Sunday, February 7, 2010

Es la vida....

I am clinging to a clinical topic despite facing some problems and reservations.

First, I am realizing that the questions in my research that I can ask are far less exciting than I originally hoped. This is mostly due to difficulties in obtaining good quality "data". While I wanted to delve into the healthcare system's failings and strengths via its effects on the lives and health of those who work under its auspices, I am realizing that I may not be able to make enough appropriate observations for this to constitute an individual ethnography. While I hoped to probe the minds of healthcare professionals about how they view their health, I wonder if that will fit in with the other information I will eventually compile into my paper. Thoughts of analyzing language may be problematic because I may not be exposed to the full range of language used in the clinic nor can I tape record conversations (for obvious reasons). I have also had issues being on site. When I tried to volunteer last week, the woman I usually work for was not there. I had to leave after only 5 minutes. Though I was able to make some cursory observations, I was generally pretty disappointed. Ultimately, I have come to the conclusion that I would rather write a sturdy ethnography about a teeny-tiny topic with teeny-tiny implications than try to write an ethnography of epic proportions and utterly fail.

According to this philosophy, I have narrowed my topic to looking at identity construction and community establishment in community clinic employees. This will allow me to dally into the realms of language (e.g. diction, language, accent, etc), office hierarchies, gender, and even race. Also, I will be able to make observations pretty consistently. Furthermore, I have written two mini-ethnographies on identity/persona construction, so I feel this is familiar territory. I have not run this by anyone yet, though, so your thoughts would be much appreciated.
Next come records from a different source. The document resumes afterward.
/-- **K1⁸'s FIRST RUN ROW ⇒ THE β-CEILING BELOW EVERY LENGTH**: `|β_k(g_0,…,g_k) − b_k| ≤ r` for `k ≤ n` along in-window (0.20)-runs of horizon `n` gives, for every `K`, the
ceiling `β_n(…) ≤ Σ_{j<K} |b_j| + |r|` at the running end of every such run of horizon `n < K`. [cite: Balaban1987RG1, (1.20)–(1.22) p.264, §1 p.264 (bookkeeping)] -/
theorem betaLe_below_of_runRow {β : HBeta} {b : ℕ → ℝ} {r γ₀ : ℝ}
    (hrem : ∀ (n : ℕ) (gs : ℕ → ℝ), RGEqH n β gs → Step.InInterval γ₀ n gs → ∀ k, k ≤ n → |β k (prefixOf gs k) - b k| ≤ r) (K : ℕ) :
    ∀ n, n < K → ∀ gs : ℕ → ℝ, RGEqH n β gs → Step.InInterval γ₀ n gs →
      β n (prefixOf gs n) ≤ (∑ j ∈ Finset.range K, |b j|) + |r| := by
  intro n hn gs hrg hI
  have h1 := (abs_le.mp (hrem n gs hrg hI n le_rfl)).2
  have h2 : b n ≤ |b n| := le_abs_self _
  have h3 : |b n| ≤ ∑ j ∈ Finset.range K, |b j| :=
    Finset.single_le_sum (f := fun j => |b j|) (fun j _ => abs_nonneg (b j)) (Finset.mem_range.mpr hn)
  have h4 : r ≤ |r| := le_abs_self _
  linarith

end Below

/-! ## §2  The consequent BODY of K1⁸ at `(θ, h)` forces the §2 form at incompatible runs of EVERY length in every small window -/

section Body

variable {F : T4Family} {N : ℕ} [NeZero N]

/-- **★★★ THE K1⁸ CONSEQUENT AT `(θ, h)` ⇒ THE RECORD's §2 FORM AT INCOMPATIBLE RUNS OF EVERY LENGTH** (θ : Stage13HParams F N with `θ.τ9.M = F.L^a`, `1 ≤ θ.ν.r`): from `(unity ∧ slots) ∧
Admissible ∧ B16.EndStatementBPrinted (datum θ h).C ∧ (window clause) ∧ (∃ b r γ₀ M, 0 < γ₀ ∧ RUN ROW ∧ PS floor ∧ continuity)` there is `γ⋆ > 0` (= `min γ₀ γ₂`, `γ₂` the printed window
of `Thm1Printed`) such that for every `γ ∈ ]0, γ⋆]`, every `K ≥ 1` and every `m` some bare coupling `g₀` gives a run `⟨K, m, g₀⟩` of the record lying in `]0, γ]` up to `K`, NOT
`PartCompat₁₃` at `K`, along which `Sect2Form k` holds for every `k ≤ K`.  Only the FIRST run row is read. LOCATED, count-neutral.
[cite: Balaban1989LargeFieldII, Thm 1 p.355; Balaban1988Convergent, Thm 1 p.262, (2.5) p.255, p.257; Balaban1987RG1, (0.20) p.256, (1.20)–(1.22) p.264] -/
theorem incompatibleRuns_with_sect2Form_of_consequentBody₈ (θ : Stage13HParams F N) (h : θ.Provisos₁₃SepCoPH F N) {a : ℕ} (hM : θ.τ9.M = F.L ^ a) (hr : 1 ≤ θ.ν.r)
    (hbody : (θ.ZhUnity F N ∧ θ.SlotsNondegenerate₁₃ F N) ∧ θ.Admissible F N ∧ B16.EndStatementBPrinted (datumOfRecord₁₃SepCoPH F N θ h).C ∧
      (∃ γ₁ : ℝ, 0 < γ₁ ∧ ∀ γ : ℝ, 0 < γ → γ ≤ γ₁ → ∃ P : B12.RunParams, 1 ≤ P.K ∧ ((datumOfRecord₁₃SepCoPH F N θ h).C P).flow.InInterval γ P.K) ∧
      ∃ (b : ℕ → ℝ) (r γ₀ M : ℝ), 0 < γ₀ ∧
        (∀ (n : ℕ) (gs : ℕ → ℝ), RGEqH n (betaOfRecord₁₃ F N θ.toStage13Params) gs → Step.InInterval γ₀ n gs →
          ∀ k, k ≤ n → |betaOfRecord₁₃ F N θ.toStage13Params k (prefixOf gs k) - b k| ≤ r) ∧
        (∀ (n : ℕ) (gs : ℕ → ℝ), RGEqH n (betaOfRecord₁₃ F N θ.toStage13Params) gs → Step.InInterval γ₀ n gs →
          ∀ k, k ≤ n → -M ≤ ∑ j ∈ Finset.Ico k n, betaOfRecord₁₃ F N θ.toStage13Params j (prefixOf gs j)) ∧
        ∀ k : ℕ, ContinuousOn (fun x : ℝ => betaOfRecord₁₃ F N θ.toStage13Params k (FlowStep.clampPrefix (betaOfRecord₁₃ F N θ.toStage13Params) γ₀ k x))
          {x : ℝ | 0 < x ∧ x ≤ γ₀ ∧ ∀ j, j ≤ k → 1 / γ₀ ^ 2 ≤ FlowStep.Y (betaOfRecord₁₃ F N θ.toStage13Params) γ₀ j x}) :
    ∃ γs : ℝ, 0 < γs ∧ ∀ γ : ℝ, 0 < γ → γ ≤ γs → ∀ K : ℕ, 1 ≤ K → ∀ m : ℕ, ∃ g0 : ℝ,
      Step.InInterval γ K (gOfRecord₁₃ F N θ.toStage13Params ⟨K, m, g0⟩) ∧ ¬ PartCompat₁₃ F N θ.toStage13Params ⟨K, m, g0⟩ K ∧
        ∀ k, k ≤ K → ((datumOfRecord₁₃SepCoPH F N θ h).C ⟨K, m, g0⟩).Sect2Form k := by
  obtain ⟨-, -, ⟨⟨γ₂, hγ₂, hS⟩, -⟩, -, b, r, γ₀, M, hγ₀, hrem, -, -⟩ := hbody
  refine ⟨min γ₀ γ₂, lt_min hγ₀ hγ₂, fun γ hγ hγle K hK m => ?_⟩
  obtain ⟨g0, hW, hnot⟩ := exists_window_not_partCompat₁₃_of_betaLe_below θ.toStage13Params hM hr hK (betaLe_below_of_runRow hrem K) hγ
    (hγle.trans (min_le_left _ _)) m
  refine ⟨g0, hW, hnot, fun k hk => hS ⟨K, m, g0⟩ (fun j hj => ⟨(hW j hj).1, (hW j hj).2.trans (hγle.trans (min_le_right _ _))⟩) k hk⟩
/-- **The Dickson semi-invariant `θ = X^q Y − X Y^q` transforms by the determinant** [folklore]:
in characteristic `p`, for `𝔽_q`-rational `a b c d ∈ R` (fixed by `x ↦ x ^ q`, `q = p ^ n`), the
linear substitution `X ↦ aX + bY`, `Y ↦ cX + dY` (Mathlib `bind₁`) gives
`θ(aX + bY, cX + dY) = (ad − bc) · θ(X, Y)`.  Hence `θ` spans the character `det` of `GL₂(𝔽_q)`
inside the binary forms of degree `q + 1`, and multiplication by `θ` is a `GL₂(𝔽_q)`-equivariant map
`Sym^N ⊗ det → Sym^{N+q+1}` — the weight-shifting map of the seeding argument for `TypeSeeds`
(it moves the tame torsion type of an algebraic weight by `(+1, −1)` and keeps every constituent).
Proof: `(aX+bY)^q = aX^q + bY^q` (`linear_form_pow_char_pow`) and a two-term expansion. -/
theorem theta_linear_substitution {R : Type*} [CommRing R] (p n : ℕ) [Fact p.Prime] [CharP R p]
    {a b c d : R} (ha : a ^ p ^ n = a) (hb : b ^ p ^ n = b) (hc : c ^ p ^ n = c)
    (hd : d ^ p ^ n = d) :
    bind₁ (![C a * X 0 + C b * X 1, C c * X 0 + C d * X 1] : Fin 2 → MvPolynomial (Fin 2) R)
        (X 0 ^ p ^ n * X 1 - X 0 * X 1 ^ p ^ n : MvPolynomial (Fin 2) R) =
      C (a * d - b * c) * (X 0 ^ p ^ n * X 1 - X 0 * X 1 ^ p ^ n : MvPolynomial (Fin 2) R) := by
  have hu := linear_form_pow_char_pow p n ha hb
  have hw := linear_form_pow_char_pow p n hc hd
  simp only [map_sub, map_mul, map_pow, bind₁_X_right, Matrix.cons_val_zero, Matrix.cons_val_one]
  linear_combination (C c * X 0 + C d * X 1 : MvPolynomial (Fin 2) R) * hu -
    (C a * X 0 + C b * X 1 : MvPolynomial (Fin 2) R) * hw

/-- Finite-field form of `theta_linear_substitution` [folklore]: for a finite field `K` with `q`
elements, any commutative `K`-algebra `R` (e.g. `k_L` over `k_K` through a residue embedding) and
any matrix `g ∈ M₂(K)`, substituting `X ↦ g₀₀X + g₀₁Y`, `Y ↦ g₁₀X + g₁₁Y` in `θ = X^qY − XY^q ∈ R[X, Y]`
multiplies it by `det g`: `θ ∘ g = det(g) · θ`. -/
theorem theta_linear_substitution_finiteField {K R : Type*} [Field K] [Fintype K] [CommRing R]
    [Algebra K R] (g : Matrix (Fin 2) (Fin 2) K) :
    bind₁ (![C (algebraMap K R (g 0 0)) * X 0 + C (algebraMap K R (g 0 1)) * X 1,
             C (algebraMap K R (g 1 0)) * X 0 + C (algebraMap K R (g 1 1)) * X 1] :
            Fin 2 → MvPolynomial (Fin 2) R)
        (X 0 ^ Fintype.card K * X 1 - X 0 * X 1 ^ Fintype.card K : MvPolynomial (Fin 2) R) =
      C (algebraMap K R g.det) *
        (X 0 ^ Fintype.card K * X 1 - X 0 * X 1 ^ Fintype.card K : MvPolynomial (Fin 2) R) := by
  rcases subsingleton_or_nontrivial R with hR | hR
  · exact Subsingleton.elim _ _
  obtain ⟨p, hchar⟩ := CharP.exists K
  haveI : CharP R p := charP_of_injective_algebraMap (algebraMap K R).injective p
  obtain ⟨n, hp, hq⟩ := FiniteField.card K p
  haveI : Fact p.Prime := ⟨hp⟩
  have hfix : ∀ a : K, algebraMap K R a ^ p ^ (n : ℕ) = algebraMap K R a := fun a => by
    rw [← map_pow, ← hq, FiniteField.pow_card]
  have key := theta_linear_substitution p n (hfix (g 0 0)) (hfix (g 0 1)) (hfix (g 1 0))
    (hfix (g 1 1))
  rw [hq, Matrix.det_fin_two, (algebraMap K R).map_sub, (algebraMap K R).map_mul,
    (algebraMap K R).map_mul]
  exact key

/-- `θ = X^q Y − X Y^q` is homogeneous of degree `q + 1` [folklore] (so multiplication by `θ` maps
binary forms of degree `N` to binary forms of degree `N + q + 1`, `IsHomogeneous.mul`). -/
theorem theta_isHomogeneous {R : Type*} [CommRing R] (q : ℕ) :
    (X 0 ^ q * X 1 - X 0 * X 1 ^ q : MvPolynomial (Fin 2) R).IsHomogeneous (q + 1) := by
  apply IsHomogeneous.sub
  · simpa using ((isHomogeneous_X R 0).pow q).mul (isHomogeneous_X R 1)
  · have := (isHomogeneous_X R (0 : Fin 2)).mul ((isHomogeneous_X R 1).pow q)
    simpa [Nat.add_comm] using this

/-- Multiplication by `θ = X^q Y − X Y^q` (`q ≠ 1`) is injective on `R[X, Y]` for a domain `R`
[folklore]: `θ ≠ 0` (its coefficient at `X^qY` is `1`), and `R[X, Y]` is a domain.  Hence
`f ↦ θ f` embeds `Sym^N ⊗ det` into `Sym^{N+q+1}`. -/
theorem theta_mul_injective {R : Type*} [CommRing R] [IsDomain R] (q : ℕ) (hq : q ≠ 1) :
    Function.Injective fun f : MvPolynomial (Fin 2) R => (X 0 ^ q * X 1 - X 0 * X 1 ^ q) * f := by
  refine mul_right_injective₀ ?_
  intro h
  have := congr_arg (coeff (Finsupp.single 0 q + Finsupp.single 1 1)) h
  simp only [coeff_sub, coeff_zero] at this
  rw [show (X 0 ^ q * X 1 : MvPolynomial (Fin 2) R) =
        monomial (Finsupp.single 0 q + Finsupp.single 1 1) 1 by
      rw [X_pow_eq_monomial, X, monomial_mul, mul_one],
    show (X 0 * X 1 ^ q : MvPolynomial (Fin 2) R) =
        monomial (Finsupp.single 0 1 + Finsupp.single 1 q) 1 by
      rw [X_pow_eq_monomial, X, monomial_mul, mul_one]] at this
  rw [coeff_monomial, coeff_monomial, if_pos rfl, if_neg] at this
  · simp at this
  · intro h'
    have := congr_arg (fun f => f 1) h'
    simp at this
    exact hq this

/-! ### `θ` as the product of the rational linear forms -/

/-- `Polynomial.scaleRoots` is multiplicative over finite products when there are no zero divisors
[folklore] (iterate Mathlib's `mul_scaleRoots_of_noZeroDivisors`). -/
theorem prod_scaleRoots {R : Type*} [CommRing R] [NoZeroDivisors R] {ι : Type*} (s : Finset ι)
    (f : ι → Polynomial R) (r : R) :
    (∏ i ∈ s, f i).scaleRoots r = ∏ i ∈ s, (f i).scaleRoots r := by
  classical
  induction s using Finset.induction_on with
  | empty => simp
  | insert a s ha ih =>
    rw [Finset.prod_insert ha, Finset.prod_insert ha, Polynomial.mul_scaleRoots_of_noZeroDivisors,
      ih]

/-- In `K[T]`, `K` a finite field with `q` elements, `∏_{a ∈ K} (T − a) = T^q − T` [folklore]
(every element is a simple root of `T^q − T`, Mathlib `FiniteField.roots_X_pow_card_sub_X`). -/
theorem prod_X_sub_C_eq_X_pow_card_sub_X (K : Type*) [Field K] [Fintype K] :
    (∏ a : K, (Polynomial.X - Polynomial.C a) : Polynomial K) =
      Polynomial.X ^ Fintype.card K - Polynomial.X := by
  have hmonic : (Polynomial.X ^ Fintype.card K - Polynomial.X : Polynomial K).Monic := by
    apply Polynomial.monic_X_pow_sub
    rw [Polynomial.degree_X]; exact_mod_cast Fintype.one_lt_card
  have hroots := FiniteField.roots_X_pow_card_sub_X K
  have hcard : Multiset.card (Polynomial.X ^ Fintype.card K - Polynomial.X : Polynomial K).roots =
      (Polynomial.X ^ Fintype.card K - Polynomial.X : Polynomial K).natDegree := by
    rw [hroots, FiniteField.X_pow_card_sub_X_natDegree_eq K Fintype.one_lt_card]
    rfl
  have := Polynomial.prod_multiset_X_sub_C_of_monic_of_roots_card_eq hmonic hcard
  rw [hroots] at this
  rw [← this]
  rfl

/-- `scaleRoots` of `T^q − T` by `s` is `T^q − s^{q−1}·T` (`1 < q`) [folklore]: the homogenisation
of `T^q − T` in degree `q`. -/
theorem scaleRoots_X_pow_sub_X {A : Type*} [CommRing A] [Nontrivial A] (q : ℕ) (hq : 1 < q)
    (s : A) :
    (Polynomial.X ^ q - Polynomial.X : Polynomial A).scaleRoots s =
      Polynomial.X ^ q - Polynomial.C (s ^ (q - 1)) * Polynomial.X := by
  have hdeg : (Polynomial.X ^ q - Polynomial.X : Polynomial A).natDegree = q := by
    rw [Polynomial.natDegree_sub_eq_left_of_natDegree_lt] <;>
      simp [Polynomial.natDegree_X_pow, Polynomial.natDegree_X, hq]
  ext i
  rw [Polynomial.coeff_scaleRoots, hdeg]
  simp only [Polynomial.coeff_sub, Polynomial.coeff_X_pow, Polynomial.coeff_X,
    Polynomial.coeff_C_mul]
  have hq1 : (1 : ℕ) ≠ q := (Nat.ne_of_gt hq).symm
  by_cases hi : i = q
  · subst hi
    simp [hq1]
  · by_cases hi1 : i = 1
    · subst hi1
      simp [hq1]
    · simp [hi, Ne.symm hi1]
import Summits.Schanuel.Schanuel.Theorems.ZilberEacRealSplitParam
import HarnessLib

/-!
# Coordinate permutations preserve Zariski density of exponential points; the (3,2) split family with either slope irrational

Zilber's Exponential-Algebraic Closedness, case ladder (host summit Schanuel, cell `pub-schanuel`,
seat 2, gen 7).

* `unprojectedDense_compPerm_iff` — for a permutation `e` of `Fin n` acting simultaneously on the
  additive and multiplicative coordinates, `W' = {z : z ∘ (e ⊕ e) ∈ W}` has Zariski dense exponential
  points iff `W` does (`I(·)` transforms by `MvPolynomial.rename`; `Γ_exp` is invariant).
* `unprojectedDense_realSplitParam_two'` — the `(3,2)` density theorem of `ZilberEacRealSplitParam`
  with the OTHER slope irrational: `r₀ ∉ ℚ` (e.g. the PERIODIC-piece member
  `x₂ = √2 x₀ + x₁ + c` × parametrised curve), by the swap `0 ↔ 1`.

**HONEST FRAMING.** Explicit families; nothing here bears on Schanuel's conjecture; `ECCell 3 2` OPEN.
-/

noncomputable section

open MvPolynomial Filter Topology Complex Metric
open Literature.NumberTheory.Transcendental Literature.ModelTheory.Zilber
  Literature.ModelTheory.ExponentialFields

set_option linter.dupNamespace false

namespace Summit.Schanuel.Schanuel.Theorems

section Perm

variable {n : ℕ}

/-- Membership in the vanishing ideal of a coordinate-permuted set: `F ∈ I({z | z ∘ ee ∈ S})` iff
`rename ee⁻¹ F ∈ I(S)`. -/
theorem mem_vanishingIdeal_compPerm_iff (ee : (Fin n ⊕ Fin n) ≃ (Fin n ⊕ Fin n))
    (S : Set (Fin n ⊕ Fin n → ℂ)) (F : MvPolynomial (Fin n ⊕ Fin n) ℂ) :
    F ∈ vanishingIdeal ℂ {z : Fin n ⊕ Fin n → ℂ | z ∘ ee ∈ S} ↔
      MvPolynomial.rename ee.symm F ∈ vanishingIdeal ℂ S := by
  constructor
  · intro h
    refine mem_vanishingIdeal_of_eval fun w hw => ?_
    rw [MvPolynomial.eval_rename]
    refine eval_eq_zero_of_mem_vanishingIdeal h ?_
    show (w ∘ ee.symm) ∘ ee ∈ S
    rw [Function.comp_assoc, Equiv.symm_comp_self, Function.comp_id]
    exact hw
  · intro h
    refine mem_vanishingIdeal_of_eval fun z hz => ?_
    have h1 := eval_eq_zero_of_mem_vanishingIdeal h hz
    rw [MvPolynomial.eval_rename, Function.comp_assoc, Equiv.self_comp_symm,
      Function.comp_id] at h1
    exact h1

/-- The graph of `exp` is invariant under simultaneous permutation of the coordinates. -/
theorem comp_sumMap_mem_expGraph_iff (e : Equiv.Perm (Fin n)) (z : Fin n ⊕ Fin n → ℂ) :
    z ∘ (Equiv.sumCongr e e) ∈ expGraph ℂ n ↔ z ∈ expGraph ℂ n := by
  simp only [mem_expGraph_iff, Function.comp_apply, Equiv.sumCongr_apply, Sum.map_inr,
    Sum.map_inl]
  constructor
  · intro h i
    have := h (e.symm i)
    simpa using this
  · intro h i
    exact h (e i)

/-- **Zariski density of exponential points is invariant under coordinate permutations**
(simultaneous on both factors). -/
theorem unprojectedDense_compPerm_iff (e : Equiv.Perm (Fin n)) (W : Set (Fin n ⊕ Fin n → ℂ)) :
    UnprojectedDense {z : Fin n ⊕ Fin n → ℂ | z ∘ (Equiv.sumCongr e e) ∈ W} ↔
      UnprojectedDense W := by
  set ee : (Fin n ⊕ Fin n) ≃ (Fin n ⊕ Fin n) := Equiv.sumCongr e e with hee
  have hinter : {z : Fin n ⊕ Fin n → ℂ | z ∘ ee ∈ W} ∩ expGraph ℂ n =
      {z : Fin n ⊕ Fin n → ℂ | z ∘ ee ∈ W ∩ expGraph ℂ n} := by
    ext z
    simp only [Set.mem_inter_iff, Set.mem_setOf_eq, hee, comp_sumMap_mem_expGraph_iff]
  constructor
  · intro h
    refine le_antisymm ?_ (vanishingIdeal_anti_mono Set.inter_subset_left)
    intro F hF
    -- transport `rename ee F` through the permuted set
    have h1 : MvPolynomial.rename ee F ∈ vanishingIdeal ℂ
        ({z : Fin n ⊕ Fin n → ℂ | z ∘ ee ∈ W} ∩ expGraph ℂ n) := by
      rw [hinter, mem_vanishingIdeal_compPerm_iff, MvPolynomial.rename_rename,
        Equiv.symm_comp_self, MvPolynomial.rename_id]
      exact hF
    rw [h, mem_vanishingIdeal_compPerm_iff, MvPolynomial.rename_rename, Equiv.symm_comp_self,
      MvPolynomial.rename_id] at h1
    exact h1
  · intro h
    refine le_antisymm ?_ (vanishingIdeal_anti_mono Set.inter_subset_left)
    intro F hF
    rw [hinter, mem_vanishingIdeal_compPerm_iff, h] at hF
    rwa [mem_vanishingIdeal_compPerm_iff]

end Perm

section Swap

/-- **(3,2) density with the other slope irrational.** `r₀ ∉ ℚ`, `q₀, q₁, p₀ ≠ 0`,
`deg p₀ ≠ r₀ deg q₀ + r₁ deg q₁` ⟹ the exponential points of
`W = {(x₀, x₁, r₀x₀ + r₁x₁ + c ; q₀(t), q₁(t), p₀(t))}` are Zariski dense in `W` (apply
`unprojectedDense_realSplitParam_two` to the swapped data and permute back). -/
theorem unprojectedDense_realSplitParam_two' (r : Fin 2 → ℝ) (hr : Irrational (r 0)) (c : ℂ)
    {q : Fin 2 → Polynomial ℂ} (hq : ∀ j, q j ≠ 0) {p₀ : Polynomial ℂ} (hp₀ : p₀ ≠ 0)
    (hdeg : (p₀.natDegree : ℝ) ≠ ∑ j, r j * ((q j).natDegree : ℝ)) :
    UnprojectedDense {z : Fin 3 ⊕ Fin 3 → ℂ | ∃ a b t : ℂ,
      z = Sum.elim ![a, b, (r 0 : ℂ) * a + (r 1 : ℂ) * b + c]
        ![(q 0).eval t, (q 1).eval t, p₀.eval t]} := by
  -- the swapped data
  set r' : Fin 2 → ℝ := ![r 1, r 0] with hr'
  set q' : Fin 2 → Polynomial ℂ := ![q 1, q 0] with hq'
  have hq'0 : ∀ j, q' j ≠ 0 := fun j => by fin_cases j <;> simp [hq', hq]
  have hdeg' : (p₀.natDegree : ℝ) ≠ ∑ j, r' j * ((q' j).natDegree : ℝ) := by
    rw [Fin.sum_univ_two] at hdeg ⊢
    simp only [hr', hq', Matrix.cons_val_zero, Matrix.cons_val_one]
    intro h
    apply hdeg
    linarith
  have hdense := unprojectedDense_realSplitParam_two r' (by simpa [hr'] using hr) c hq'0 hp₀ hdeg'
  -- the swap `0 ↔ 1` on `Fin 3`
  set e : Equiv.Perm (Fin 3) := Equiv.swap 0 1 with he
  rw [← unprojectedDense_compPerm_iff e] at hdense
  convert hdense using 2
  ext z
  simp only [Set.mem_setOf_eq]
  constructor
  · rintro ⟨a, b, t, rfl⟩
    refine ⟨b, a, t, ?_⟩
    funext i
    (rcases i with i | i <;> fin_cases i <;>
      simp [he, hr', hq', Equiv.swap_apply_of_ne_of_ne])
    ring
  · rintro ⟨a, b, t, hz⟩
    refine ⟨b, a, t, ?_⟩
    have h0 := congrFun hz (Sum.inl 0)
    have h1 := congrFun hz (Sum.inl 1)
    have h2 := congrFun hz (Sum.inl 2)
    have h3 := congrFun hz (Sum.inr 0)
    have h4 := congrFun hz (Sum.inr 1)
    have h5 := congrFun hz (Sum.inr 2)
    simp [he, hr', hq', Equiv.swap_apply_of_ne_of_ne] at h0 h1 h2 h3 h4 h5
    funext i
    (rcases i with i | i <;> fin_cases i <;> simp [h0, h1, h2, h3, h4, h5])
    ring

end Swap

end Summit.Schanuel.Schanuel.Theorems

end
If all else fails, I can always revert to a Southwestern-based project. I even have a hare-brained idea. Project Haiti is trying to raise awareness about the health and socioeconomic situation but we have come to realize that we do not know how to determine when people have become "aware", when they have been induced to care. Other organizations have this problem as well, I figure. How do college students get swayed? Does campus activism actually reach people? How? When? Why? Is there a relationship between outgoing tabling and the success of a campaign? Of course, this topic would open a whole other can of worms. I think I will stick to my clinic topic but this was just on my mind.

Peace.

2 comments:

  1. Hey, I'm not quite sure what you mean by your topic change. When I talked to you on Monday you said you were doing the health practices of workers @ Lonestar. Is that what you changed it to or what you changed it from? Also, I think the activism idea is interesting. I think it would be cool to do a study concerning the activism done on college campuses in contrast with the activism in a larger societal context or even the ways in which activism in college fuels individual activism outside of college.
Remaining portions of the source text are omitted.